Objective: To compare access to human immunodeficiency virus (HIV) care for tuberculosis (TB) patients in settings with antiretroviral treatment (ART) and TB care under one roof ('semi-integrated sites') and in settings with geographically separately rendered care in Tshwane, South Africa.
Methods: Historical cohort study of patients registered with TB at 46 TB treatment points, with follow-up until the end of anti-tuberculosis treatment. ART initiation for HIV-positive TB patients was established through linkage of TB register patient identifiers to the electronic ART register. Data analysis entailed univariate and multivariate competing risk analysis.
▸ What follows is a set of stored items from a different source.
/-- `H_repul` is Hermitian. [cite: Koma2022, (8.1)] -/
theorem coulomb_isHermitian (g' : ℝ) : (coulomb G g').IsHermitian := by
  rw [IsHermitian, coulomb, conjTranspose_sum]
  simp only [conjTranspose_sum]
  rw [Finset.sum_comm]
  refine Finset.sum_congr rfl fun x _ => Finset.sum_congr rfl fun y _ => ?_
  by_cases hxy : G.Adj x y
  · rw [if_pos hxy, if_pos ((G.adj_comm _ _).1 hxy), coulombBond, coulombBond, conjTranspose_smul,
      conjTranspose_gammaThree_mul, Complex.star_def, Complex.conj_ofReal]
  · rw [if_neg hxy, if_neg (fun h => hxy ((G.adj_comm _ _).1 h)), conjTranspose_zero]

/-- `H(T, U; g, g', h; B)` is Hermitian for Hermitian hopping. [cite: Koma2022, (2.4), (8.3)] -/
theorem hamiltonianC_isHermitian (T : Fin 2 → Λ → Λ → ℂ) (hT : ∀ σ x y, T σ y x = star (T σ x y))
    (U g g' : ℝ) (h : Λ → Λ → ℝ) (B : ℝ) : (hamiltonianC G T U g g' h B).IsHermitian :=
  (hamiltonian_isHermitian G T hT U g h B).add (coulomb_isHermitian G g')

end Coulomb

/-! ### Kronecker form of the Coulomb term under the splitting isomorphism -/

section Split

variable {Λ : Type*} [LinearOrder Λ] [Fintype Λ] (p : Λ → Prop) [DecidablePred p]

/-- `Φ(Γ³_x) = Γ³_x ⊗ 1` for a left site. [cite: Koma2022, (5.56)] -/
theorem splitHom_gammaThree_of_pos (x : Λ) (hx : p x) :
    splitHom p (gammaThree x) =
      gammaThree (⟨x, hx⟩ : Lsub p) ⊗ₖ (1 : Matrix (Finset (Orb (Rsub p))) _ ℂ) := by
  rw [gammaThree, gammaThree, map_sub, map_sub, map_one, splitHom_numberOp_of_pos p x 0 hx,
    splitHom_numberOp_of_pos p x 1 hx, ← one_kronecker_one, ← sub_kronecker, ← sub_kronecker]

/-- `Φ(Γ³_y) = 1 ⊗ Γ³_y` for a right site. [cite: Koma2022, (5.56)] -/
theorem splitHom_gammaThree_of_neg (y : Λ) (hy : ¬p y) :
    splitHom p (gammaThree y) =
      (1 : Matrix (Finset (Orb (Lsub p))) _ ℂ) ⊗ₖ gammaThree (⟨y, hy⟩ : Rsub p) := by
  rw [gammaThree, gammaThree, map_sub, map_sub, map_one, splitHom_numberOp_of_neg p y 0 hy,
    splitHom_numberOp_of_neg p y 1 hy, ← one_kronecker_one, ← kronecker_sub, ← kronecker_sub]

variable (G : SimpleGraph Λ) [DecidableRel G.Adj]

/-- **The crossing part of the Coulomb term**: `g' Σ_{l∼r, l left, r right} Γ³_l ⊗ Γ³_r`.
[cite: Koma2022, (8.1), (5.57)] -/
def crossCoulomb (g' : ℝ) :
    Matrix (Finset (Orb (Lsub p)) × Finset (Orb (Rsub p)))
      (Finset (Orb (Lsub p)) × Finset (Orb (Rsub p))) ℂ :=
  ∑ a : Lsub p, ∑ b : Rsub p, if G.Adj a.1 b.1 then (g' : ℂ) • (gammaThree a ⊗ₖ gammaThree b) else 0

/-- **`Φ(H_repul) = H_repul,L ⊗ 1 + 1 ⊗ H_repul,R + crossCoulomb`.** [cite: Koma2022, (8.1), (5.55)–(5.57)] -/
theorem splitHom_coulomb (g' : ℝ) :
    splitHom p (coulomb G g') =
      coulomb (leftGraph p G) g' ⊗ₖ (1 : Matrix (Finset (Orb (Rsub p))) _ ℂ) +
        (1 : Matrix (Finset (Orb (Lsub p))) _ ℂ) ⊗ₖ coulomb (rightGraph p G) g' + crossCoulomb p G g' := by
  set F : Λ → Λ → Matrix (Finset (Orb Λ)) (Finset (Orb Λ)) ℂ := fun x y =>
    if G.Adj x y then coulombBond g' x y else 0 with hF
  have hsplit : ∀ x y, splitHom p (F x y) = if G.Adj x y then splitHom p (coulombBond g' x y) else 0 := by
    intro x y
    rw [hF]
    dsimp only
    split_ifs
    · rfl
    · exact map_zero _
  -- LL block
  have hLL : ∑ a : Lsub p, ∑ a' : Lsub p, splitHom p (F a.1 a'.1) =
      coulomb (leftGraph p G) g' ⊗ₖ (1 : Matrix (Finset (Orb (Rsub p))) _ ℂ) := by
    rw [coulomb, sum_kronecker]
    refine Finset.sum_congr rfl fun a _ => ?_
    rw [sum_kronecker]
    refine Finset.sum_congr rfl fun a' _ => ?_
    rw [hsplit, ite_kronecker]
    by_cases hadj : G.Adj a.1 a'.1
    · rw [if_pos hadj, if_pos (show (leftGraph p G).Adj a a' from hadj), coulombBond, coulombBond, map_smul,
        map_mul, splitHom_gammaThree_of_pos p a.1 a.2, splitHom_gammaThree_of_pos p a'.1 a'.2,
        ← mul_kronecker_mul, Matrix.mul_one, smul_kronecker]
    · rw [if_neg hadj, if_neg (show ¬(leftGraph p G).Adj a a' from hadj)]
  -- RR block
  have hRR : ∑ b : Rsub p, ∑ b' : Rsub p, splitHom p (F b.1 b'.1) =
      (1 : Matrix (Finset (Orb (Lsub p))) _ ℂ) ⊗ₖ coulomb (rightGraph p G) g' := by
    rw [coulomb, kronecker_sum]
    refine Finset.sum_congr rfl fun b _ => ?_
    rw [kronecker_sum]
    refine Finset.sum_congr rfl fun b' _ => ?_
    rw [hsplit, kronecker_ite]
    by_cases hadj : G.Adj b.1 b'.1
    · rw [if_pos hadj, if_pos (show (rightGraph p G).Adj b b' from hadj), coulombBond, coulombBond, map_smul,
        map_mul, splitHom_gammaThree_of_neg p b.1 b.2, splitHom_gammaThree_of_neg p b'.1 b'.2,
        ← mul_kronecker_mul, Matrix.mul_one, kronecker_smul]
    · rw [if_neg hadj, if_neg (show ¬(rightGraph p G).Adj b b' from hadj)]
  -- LR + RL blocks
  have hLRRL : ∑ a : Lsub p, ∑ b : Rsub p, splitHom p (F a.1 b.1) +
      ∑ b : Rsub p, ∑ a : Lsub p, splitHom p (F b.1 a.1) = crossCoulomb p G g' := by
    rw [Finset.sum_comm (f := fun (b : Rsub p) (a : Lsub p) => splitHom p (F b.1 a.1)),
      ← Finset.sum_add_distrib, crossCoulomb]
    refine Finset.sum_congr rfl fun a _ => ?_
    rw [← Finset.sum_add_distrib]
    refine Finset.sum_congr rfl fun b _ => ?_
    rw [hsplit, hsplit]
    by_cases hadj : G.Adj a.1 b.1
    · have hba : G.Adj b.1 a.1 := (G.adj_comm _ _).1 hadj
      rw [if_pos hadj, if_pos hba, if_pos hadj, coulombBond, coulombBond, map_smul, map_smul, map_mul, map_mul,
        splitHom_gammaThree_of_pos p a.1 a.2, splitHom_gammaThree_of_neg p b.1 b.2, ← mul_kronecker_mul,
        ← mul_kronecker_mul, Matrix.mul_one, Matrix.one_mul, Matrix.mul_one, Matrix.one_mul, ← add_smul,
        ← Complex.ofReal_add, add_halves]
    · have hba : ¬G.Adj b.1 a.1 := fun h' => hadj ((G.adj_comm _ _).1 h')
      rw [if_neg hadj, if_neg hba, if_neg hadj, add_zero]
  -- assemble
  have hexp : coulomb G g' = ∑ x : Λ, ∑ y : Λ, F x y := rfl
  rw [hexp, map_sum, sum_eq_sum_add_sum p]
  simp only [map_sum]
  have e1 : ∀ x : Λ, ∑ y : Λ, splitHom p (F x y) =
      ∑ a' : Lsub p, splitHom p (F x a'.1) + ∑ b' : Rsub p, splitHom p (F x b'.1) :=
    fun x => sum_eq_sum_add_sum p _
  simp only [e1, Finset.sum_add_distrib]
  rw [hLL, hRR, ← hLRRL]
  abel

/-- **`Φ(H(T,U;g,g',h;B))` in Kronecker form**:
`Φ(H) = (H_L + H_repul,L) ⊗ 1 + 1 ⊗ (H_R + H_repul,R) + crossTerm(T) - crossPair(g,h) + crossCoulomb(g')`.
[cite: Koma2022, (5.63)–(5.64), (8.1)] -/
theorem splitHom_hamiltonianC (T : Fin 2 → Λ → Λ → ℂ) (U g g' : ℝ) (h : Λ → Λ → ℝ) (B : ℝ) :
    splitHom p (hamiltonianC G T U g g' h B) =
      (leftTotal p G T U g h B + coulomb (leftGraph p G) g') ⊗ₖ (1 : Matrix (Finset (Orb (Rsub p))) _ ℂ) +
        (1 : Matrix (Finset (Orb (Lsub p))) _ ℂ) ⊗ₖ (rightTotal p G T U g h B + coulomb (rightGraph p G) g') +
        crossTerm p G T - crossPair p G g h + crossCoulomb p G g' := by
  rw [hamiltonianC, map_add, splitHom_hamiltonian, splitHom_coulomb, add_kronecker, kronecker_add]
  abel

end Split

end PairHopRP

/-! ## The even torus cut by a plane -/

namespace PairHopCutRP

open FermionTorus.Cut PairHopRP LiebCutRP

attribute [local instance] LiebCutRP.decEqTorus

variable {d L : ℕ} [NeZero L]

/-! ### `Θ` on `Γ³` and on the Coulomb term -/

omit [NeZero L] in
/-- **`Θ(n_{lσ}) = 1 - n_{Rl,σ}`**: Lieb's reflection is a particle–hole antiunitary. [cite: Lieb1994, p. 2] -/
theorem antiConj_thetaT_numberOp (hL : Even L) (a : LS d L) (σ : Fin 2) :
    antiConj (thetaT d hL) (numberOp a σ) = 1 - numberOp (leftEquivRight hL a) σ := by
  rw [antiConj_def, numberOp_conjTranspose_transpose,
    show numberOp a σ = numberAt (orb a σ) from rfl, thetaMatrix_conj_numberAt, orbReflect_orb]
  rfl

omit [NeZero L] in
/-- **`Θ(Γ³_l) = -Γ³_{Rl}`** (`Γ³ = 1 - n_↑ - n_↓`). [cite: Koma2022, (3.9), §8] [cite: Lieb1994, p. 2] -/
theorem antiConj_thetaT_gammaThree (hL : Even L) (a : LS d L) :
    antiConj (thetaT d hL) (gammaThree a) = -gammaThree (leftEquivRight hL a) := by
  rw [gammaThree, antiConj_sub', antiConj_sub', antiConj_one (thetaMatrix_mul_conjTranspose _),
    antiConj_thetaT_numberOp, antiConj_thetaT_numberOp, gammaThree]
  abel

/-- **`Θ(H_repul,L) = H_repul,R`** (`Θ(Γ³_lΓ³_{l'}) = Γ³_{Rl}Γ³_{Rl'}`, and `R` maps left bonds to right bonds).
[cite: Koma2022, (8.1), (5.41)] [cite: Lieb1994, eq. (4)] -/
theorem antiConj_thetaT_coulomb (hL : Even L) (h2 : 2 ≤ L) (g' : ℝ) :
    antiConj (thetaT d hL) (coulomb (leftGraph (IsLeft L) (G d L)) g') =
      coulomb (rightGraph (IsLeft L) (G d L)) g' := by
  have hV : (thetaT d hL)ᴴ * thetaT d hL = 1 := conjTranspose_thetaMatrix_mul_self _
  set e := leftEquivRight (d := d) (L := L) hL with he
  rw [coulomb, coulomb, antiConj_sum, ← e.sum_comp]
  refine Finset.sum_congr rfl fun a _ => ?_
  rw [antiConj_sum, ← e.sum_comp]
  refine Finset.sum_congr rfl fun a' _ => ?_
  have hadj : (rightGraph (IsLeft L) (G d L)).Adj (e a) (e a') ↔ (leftGraph (IsLeft L) (G d L)).Adj a a' := by
    simp only [SimpleGraph.comap_adj, Function.Embedding.coe_subtype, he, leftEquivRight_apply]
    rw [adj_reflect_iff h2]
  by_cases h : (leftGraph (IsLeft L) (G d L)).Adj a a'
  · rw [if_pos h, if_pos (hadj.2 h), coulombBond, coulombBond, antiConj_ofReal_smul, antiConj_mul hV,
      antiConj_thetaT_gammaThree, antiConj_thetaT_gammaThree, neg_mul_neg]
  · rw [if_neg h, if_neg (fun h' => h (hadj.1 h')), antiConj_zero]

/-- On the torus the Coulomb crossing sits at the boundary sites:
`crossCoulomb = Σ_{l ∈ ∂} g' Γ³_l ⊗ Γ³_{Rl}`. [cite: Koma2022, (8.1), (5.57)] -/
theorem crossCoulomb_eq (hL : Even L) (h4 : 4 ≤ L) (g' : ℝ) :
    crossCoulomb (IsLeft L) (G d L) g' =
      ∑ a : LS d L, if IsBoundary L a.1 then (g' : ℂ) • (gammaThree a ⊗ₖ gammaThree (leftEquivRight hL a)) else 0 := by
  rw [crossCoulomb]
  refine Finset.sum_congr rfl fun a _ => ?_
  rw [sum_right_adj_eq hL h4 a (fun b => (g' : ℂ) • (gammaThree a ⊗ₖ gammaThree b))]

/-! ### The Coulomb letters -/

/-- Index of the Coulomb letters: the boundary sites. [cite: Koma2022, (8.1), (5.74)] -/
abbrev CCutIdx (d L : ℕ) : Type := {a : LS d L // IsBoundary L a.1}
Results: The records of 636 and 1297 patients for semi-integrated and separate facilities, respectively, were reviewed. Cotrimoxazole prophylactic therapy and recording of CD4 count were lower in semi-integrated than in separate facilities, but the reverse was true for referral to HIV-related care. A higher percentage of patients started ART in the semi-integrated than in the separate facilities (70.5% vs. 44.6%, P < 0.001). In competing risk analysis (with death and lost to follow-up as competing risks), attending a semi-integrated facility (sub-hazard ratio [SHR] 2.49, 95%CI 1.06-5.88) and TB case load > 401 (SHR 1.45, 95%CI 1.04-2.03) were associated with increased ART initiation.
Conclusions: ART and TB treatment under one roof appears to facilitate ART initiation for HIV-positive TB patients.